In the listing below, find each line that holds "Literature" and list it.
#####
import Summits.BirchSwinnertonDyer.BirchSwinnertonDyer.Theorems.ManinLocalTwoThreeBracketSturmEighty
import HarnessLib

/-!
# The two ROOT FORMS of level 80 as DATUM-FREE TERMS: `φ₈₀ₐ = C₅ − C₇′`, `φ₈₀ᵦ = C₅ + C₇′ ∈ S₂(Γ₀(80))`, their tables and Néron squeezes

Cell bsd-f2-manin, route `ManinLocalTwoThree` (crux C2 `ManinOddAtFour`, stmt-BirchSwinnertonDyer-22967; `--supports` helper), LEAD p1 gen 26.
p2's LEVEL-80 certificate (`…BracketSturmEighty`) proves `|c| = 1` for every `X₀(80)`-DATUM whose newform has the function `C₅ ∓ C₇′`
(`abs_maninConstant_eq_one_eighty_of_pinnedA/B`, hypothesis `hf : ⇑D.f = …`).  The twist-transport capstones of HIGHER levels rooted at `80`
(kernel census, LEAD-MEMO v44 §6: `400a = 80b ⊗ χ₅`, `400e = 80a ⊗ χ₅` by p3's odd-twist root-form transport at `p = 5` once an's level-400 pinning
lands; the pattern of `…ManinConstantTwoHundredC`) need the roots as TERMS `f₀ : CuspForm (Gamma0 80) 2` with (i) a certified coefficient table and
(ii) the squeeze `Λ(f₀) ⊆ Λ_Néron(W₀)` for a Néron period pair of the root curve — not a statement about data.  This file supplies exactly that,
re-instantiating p2's kernel certificates (no new certificate is computed):

* §1 `CFive`, `CSevenS` (the `η`-quotient cusp forms of `LevelEighty.etaCert_C5 / etaCert_C7s`), **`phiEightyA := CFive + (−1)•CSevenS`**,
  **`phiEightyB := CFive + (1)•CSevenS`**, their functions `coe_phiEightyA/B` (literally the `hf` of p2's theorems), the tables `tEightyA/B` to depth
  `145` as `cuspCoeff` (`tEightyA_eq_cuspCoeff`, `tEightyB_eq_cuspCoeff`, from `LevelEighty.exists_formF_eightyA/B`), `phiEightyA/B_ne_zero`.
* §2 **`periodLattice_le_phiEightyA (L₀) (hL₀ : IsNeronLatticeOf (80a1/ℂ) L₀) : ∀ z ∈ periodLattice phiEightyA, z ∈ L₀.lattice`** (`80a1 = [0,0,0,−7,6]`)
  and **`periodLattice_le_phiEightyB`** (`80b1 = [0,−1,0,4,−4]`): p2's `defectList_eq_eightyA/B`, `hBnz/hCnz`, `exists_formsAB_eightyA/B`, `sturm_eighty`
  fed to `BracketSturm.defectForm_coeff_eq_zero_of_defectList` + `modularForm_eq_zero_of_coeff_eq_zero` + `periodLattice_le_of_defectForm_eq_zero`.

HONEST FRAMING: unconditional (standard axioms); bookkeeping for future capstones (levels `400`, `320`, …); nothing here proves C2/C3, Manin's conjecture
or BSD.  The `List ℤ` tables are data; no `Prop` definition, no named fact, no sorry. [cite: Sturm1987, Thm. 1] [cite: CremonaAlgorithms1997, §2.10, Table 1 (80a1, 80b1)]
[cite: Ligozat1975, Ch. 3]
-/

set_option autoImplicit false
-- lint-debt: the directory name repeats the summit name (sibling precedent `ManinLocalTwoThreeRootFormsOneNinetyTwo.lean`)
set_option linter.dupNamespace false

noncomputable section

open Complex
open UpperHalfPlane hiding I
open scoped MatrixGroups ModularForm
open ModularForm CongruenceSubgroup PowerSeries
open Literature.NumberTheory.ModularForms
open Literature.NumberTheory.EllipticCurves Literature.NumberTheory.EllipticCurves.ModularForms

namespace Summit.BirchSwinnertonDyer.BirchSwinnertonDyer.Theorems.ManinLocalTwoThree.RootFormsEighty

open Summit.BirchSwinnertonDyer.BirchSwinnertonDyer.Theorems.ManinLocalTwoThree
open BracketSturm LevelEighty

set_option maxHeartbeats 4000000
set_option maxRecDepth 16384

/-! ## §1 The terms `φ₈₀ₐ`, `φ₈₀ᵦ`, their functions and tables -/

/-- **`C₅ = η₄²η₈η₁₀η₂₀²/(η₂η₄₀) ∈ S₂(Γ₀(80))`** as a term (p2's Ligozat certificate `etaCert_C5`). [cite: Ligozat1975, Ch. 3] -/
def CFive : CuspForm (Gamma0 80) 2 :=
  etaQuotientCuspForm 80 (expFn [(2, -1), (4, 2), (8, 1), (10, 1), (20, 2), (40, -1)]) 2 (by decide) (newmanCond_of_etaCert etaCert_C5) etaCert_C5.2.2.2.2

/-- **`C₇′ = η₂η₄²η₂₀²η₄₀/(η₈η₁₀) ∈ S₂(Γ₀(80))`** as a term (p2's Ligozat certificate `etaCert_C7s`). [cite: Ligozat1975, Ch. 3] -/
def CSevenS : CuspForm (Gamma0 80) 2 :=
  etaQuotientCuspForm 80 (expFn [(2, 1), (4, 2), (8, -1), (10, -1), (20, 2), (40, 1)]) 2 (by decide) (newmanCond_of_etaCert etaCert_C7s) etaCert_C7s.2.2.2.2

/-- **`φ₈₀ₐ := C₅ − C₇′`**, the newform `80a` as a DATUM-FREE cusp form of level `80`. [cite: CremonaAlgorithms1997, Table 3 (N = 80)] -/
def phiEightyA : CuspForm (Gamma0 80) 2 := CFive + (-1 : ℂ) • CSevenS

/-- **`φ₈₀ᵦ := C₅ + C₇′`**, the newform `80b` as a DATUM-FREE cusp form of level `80`. [cite: CremonaAlgorithms1997, Table 3 (N = 80)] -/
def phiEightyB : CuspForm (Gamma0 80) 2 := CFive + (1 : ℂ) • CSevenS

/-- The function of `φ₈₀ₐ` — literally the hypothesis `hf` of `LevelEighty.abs_maninConstant_eq_one_eighty_of_pinnedA`. [folklore] -/
theorem coe_phiEightyA : ⇑phiEightyA = (fun τ ↦ etaQuotient 80 (expFn [(2, -1), (4, 2), (8, 1), (10, 1), (20, 2), (40, -1)]) τ
    - etaQuotient 80 (expFn [(2, 1), (4, 2), (8, -1), (10, -1), (20, 2), (40, 1)]) τ) := by
  funext τ
  simp only [phiEightyA, CuspForm.coe_add, Pi.add_apply, CuspForm.IsGLPos.smul_apply, smul_eq_mul, CFive, CSevenS, coe_etaQuotientCuspForm]
  ring

/-- The function of `φ₈₀ᵦ` — literally the hypothesis `hf` of `LevelEighty.abs_maninConstant_eq_one_eighty_of_pinnedB`. [folklore] -/
theorem coe_phiEightyB : ⇑phiEightyB = (fun τ ↦ etaQuotient 80 (expFn [(2, -1), (4, 2), (8, 1), (10, 1), (20, 2), (40, -1)]) τ
    + etaQuotient 80 (expFn [(2, 1), (4, 2), (8, -1), (10, -1), (20, 2), (40, 1)]) τ) := by
  funext τ
  simp only [phiEightyB, CuspForm.coe_add, Pi.add_apply, CuspForm.IsGLPos.smul_apply, smul_eq_mul, CFive, CSevenS, coe_etaQuotientCuspForm]
  ring

/-- Coefficient table of `φ₈₀ₐ` (`= aₙ(80a) = χ₋₄(n)·aₙ(40a)`) to depth `145` — literally the table of `LevelEighty.exists_formF_eightyA`. [cite: CremonaAlgorithms1997, Table 3 (N = 80)] -/
def tEightyA : List ℤ :=
  [0, 1, 0, 0, 0, 1, 0, 4, 0, -3, 0, -4, 0, -2, 0, 0, 0, 2, 0, -4, 0, 0, 0, -4, 0, 1, 0, 0, 0, -2, 0, 8, 0, 0, 0, 4, 0, 6, 0, 0, 0, -6, 0, 8, 0, -3, 0, -4,
  0, 9, 0, 0, 0, 6, 0, -4, 0, 0, 0, 4, 0, -2, 0, -12, 0, -2, 0, -8, 0, 0, 0, 0, 0, -6, 0, 0, 0, -16, 0, 0, 0, 9, 0, 16, 0, 2, 0, 0, 0, -6, 0, -8, 0, 0, 0,
  -4, 0, -14, 0, 12, 0, 6, 0, -4, 0, 0, 0, 0, 0, 14, 0, 0, 0, 18, 0, -4, 0, 6, 0, 8, 0, 5, 0, 0, 0, 1, 0, 12, 0, 0, 0, -12, 0, -16, 0, 0, 0, 10, 0, -12, 0,
  0, 0, 8, 0]

/-- Coefficient table of `φ₈₀ᵦ` (`= aₙ(80b) = χ₋₄(n)·aₙ(20a)`) to depth `145` — literally the table of `LevelEighty.exists_formF_eightyB`. [cite: CremonaAlgorithms1997, Table 3 (N = 80)] -/
def tEightyB : List ℤ :=
  [0, 1, 0, 2, 0, -1, 0, -2, 0, 1, 0, 0, 0, 2, 0, -2, 0, -6, 0, 4, 0, -4, 0, -6, 0, 1, 0, -4, 0, 6, 0, 4, 0, 0, 0, 2, 0, 2, 0, 4, 0, 6, 0, 10, 0, -1, 0, 6,
  0, -3, 0, -12, 0, -6, 0, 0, 0, 8, 0, -12, 0, 2, 0, -2, 0, -2, 0, -2, 0, -12, 0, 12, 0, 2, 0, 2, 0, 0, 0, -8, 0, -11, 0, -6, 0, 6, 0, 12, 0, -6, 0, -4, 0,
  8, 0, -4, 0, 2, 0, 0, 0, 6, 0, -14, 0, 4, 0, 6, 0, 2, 0, 4, 0, -6, 0, 6, 0, 2, 0, 12, 0, -11, 0, 12, 0, -1, 0, -2, 0, 20, 0, 0, 0, -8, 0, 4, 0, 18, 0, 4,
  0, 12, 0, 0, 0]

/-- **`aₙ(φ₈₀ₐ) = tEightyA[n]`, `n < 145`** (p2's table of `C₅ − C₇′`, transported along `coe_phiEightyA`). [cite: Koehler2011, §2.1] -/
theorem tEightyA_eq_cuspCoeff : ∀ n < 145, ((tEightyA.getD n 0 : ℤ) : ℂ) = cuspCoeff phiEightyA n := by
  obtain ⟨F, hF, hFcoe⟩ := exists_formF_eightyA
  exact coeff_eq_of_coe_eq (coe_phiEightyA.trans hFcoe.symm) hF

/-- **`aₙ(φ₈₀ᵦ) = tEightyB[n]`, `n < 145`.** [cite: Koehler2011, §2.1] -/
theorem tEightyB_eq_cuspCoeff : ∀ n < 145, ((tEightyB.getD n 0 : ℤ) : ℂ) = cuspCoeff phiEightyB n := by
  obtain ⟨F, hF, hFcoe⟩ := exists_formF_eightyB
  exact coeff_eq_of_coe_eq (coe_phiEightyB.trans hFcoe.symm) hF

/-- `φ₈₀ₐ ≠ 0` (`a₁ = 1`). [folklore] -/
theorem phiEightyA_ne_zero : phiEightyA ≠ 0 := by
  intro h
  have h1 := tEightyA_eq_cuspCoeff 1 (by norm_num)
  have ht : tEightyA.getD 1 0 = 1 := by decide
  rw [ht, h, show cuspCoeff (0 : CuspForm (Gamma0 80) 2) 1 = 0 from by
    change (qExpansion 1 ⇑(0 : CuspForm (Gamma0 80) 2)).coeff 1 = 0
    rw [CuspForm.coe_zero, UpperHalfPlane.qExpansion_zero]; simp] at h1
  norm_num at h1

/-- `φ₈₀ᵦ ≠ 0` (`a₁ = 1`). [folklore] -/
theorem phiEightyB_ne_zero : phiEightyB ≠ 0 := by
  intro h
  have h1 := tEightyB_eq_cuspCoeff 1 (by norm_num)
  have ht : tEightyB.getD 1 0 = 1 := by decide
  rw [ht, h, show cuspCoeff (0 : CuspForm (Gamma0 80) 2) 1 = 0 from by
    change (qExpansion 1 ⇑(0 : CuspForm (Gamma0 80) 2)).coeff 1 = 0
    rw [CuspForm.coe_zero, UpperHalfPlane.qExpansion_zero]; simp] at h1
  norm_num at h1

/-! ## §2 The Néron squeezes, re-instantiated from p2's kernel certificates -/

/-- **`Λ(φ₈₀ₐ) ⊆ Λ(L₀)` for every Néron period pair `L₀` of `80a1 = [0, 0, 0, −7, 6]`** (`g₂ = 28`, `g₃ = −24`; p2's weight-12 defect certificate of
class `80a` to depth `145`, Sturm bound `144 < 145`). [cite: Sturm1987, Thm. 1] [cite: CremonaAlgorithms1997, §2.10, Table 1 (80a1)] -/
theorem periodLattice_le_phiEightyA (L₀ : PeriodPair) (hL₀ : IsNeronLatticeOf ((⟨0, 0, 0, -7, 6⟩ : WeierstrassCurve ℚ).baseChange ℂ) L₀) :
    ∀ z ∈ periodLattice phiEightyA, z ∈ L₀.lattice := by
  obtain ⟨hc₂, hc₃⟩ := neron_invariants_eightyA1 hL₀
  obtain ⟨A, B, hA, hB⟩ := exists_formsAB_eightyA
  obtain ⟨h0, hBne, hCne⟩ := defectForm_coeff_eq_zero_of_defectList A B phiEightyA L₀.g₂ L₀.g₃ _ _ _ hA hB tEightyA_eq_cuspCoeff
    216 864 (6048) (-5184) (by norm_num) (by norm_num) hc₂ hc₃ (forall_getD_eq_zero_of_eq_replicate defectList_eq_eightyA) hBnz_eightyA hCnz_eightyA
  exact periodLattice_le_of_defectForm_eq_zero phiEightyA phiEightyA_ne_zero L₀ A B
    (modularForm_eq_zero_of_coeff_eq_zero _ h0 sturm_eighty) hBne hCne

/-- **`Λ(φ₈₀ᵦ) ⊆ Λ(L₀)` for every Néron period pair `L₀` of `80b1 = [0, −1, 0, 4, −4]`** (p2's weight-12 defect certificate of class `80b`).
[cite: Sturm1987, Thm. 1] [cite: CremonaAlgorithms1997, §2.10, Table 1 (80b1)] -/
theorem periodLattice_le_phiEightyB (L₀ : PeriodPair) (hL₀ : IsNeronLatticeOf ((⟨0, -1, 0, 4, -4⟩ : WeierstrassCurve ℚ).baseChange ℂ) L₀) :
    ∀ z ∈ periodLattice phiEightyB, z ∈ L₀.lattice := by
  obtain ⟨hc₂, hc₃⟩ := neron_invariants_eightyB1 hL₀
  obtain ⟨A, B, hA, hB⟩ := exists_formsAB_eightyB
  obtain ⟨h0, hBne, hCne⟩ := defectForm_coeff_eq_zero_of_defectList A B phiEightyB L₀.g₂ L₀.g₃ _ _ _ hA hB tEightyB_eq_cuspCoeff
    216 864 (-3168) (2368) (by norm_num) (by norm_num) hc₂ hc₃ (forall_getD_eq_zero_of_eq_replicate defectList_eq_eightyB) hBnz_eightyB hCnz_eightyB
  exact periodLattice_le_of_defectForm_eq_zero phiEightyB phiEightyB_ne_zero L₀ A B
    (modularForm_eq_zero_of_coeff_eq_zero _ h0 sturm_eighty) hBne hCne

end Summit.BirchSwinnertonDyer.BirchSwinnertonDyer.Theorems.ManinLocalTwoThree.RootFormsEighty

end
#####
Result:
open Literature.NumberTheory.ModularForms
open Literature.NumberTheory.EllipticCurves Literature.NumberTheory.EllipticCurves.ModularForms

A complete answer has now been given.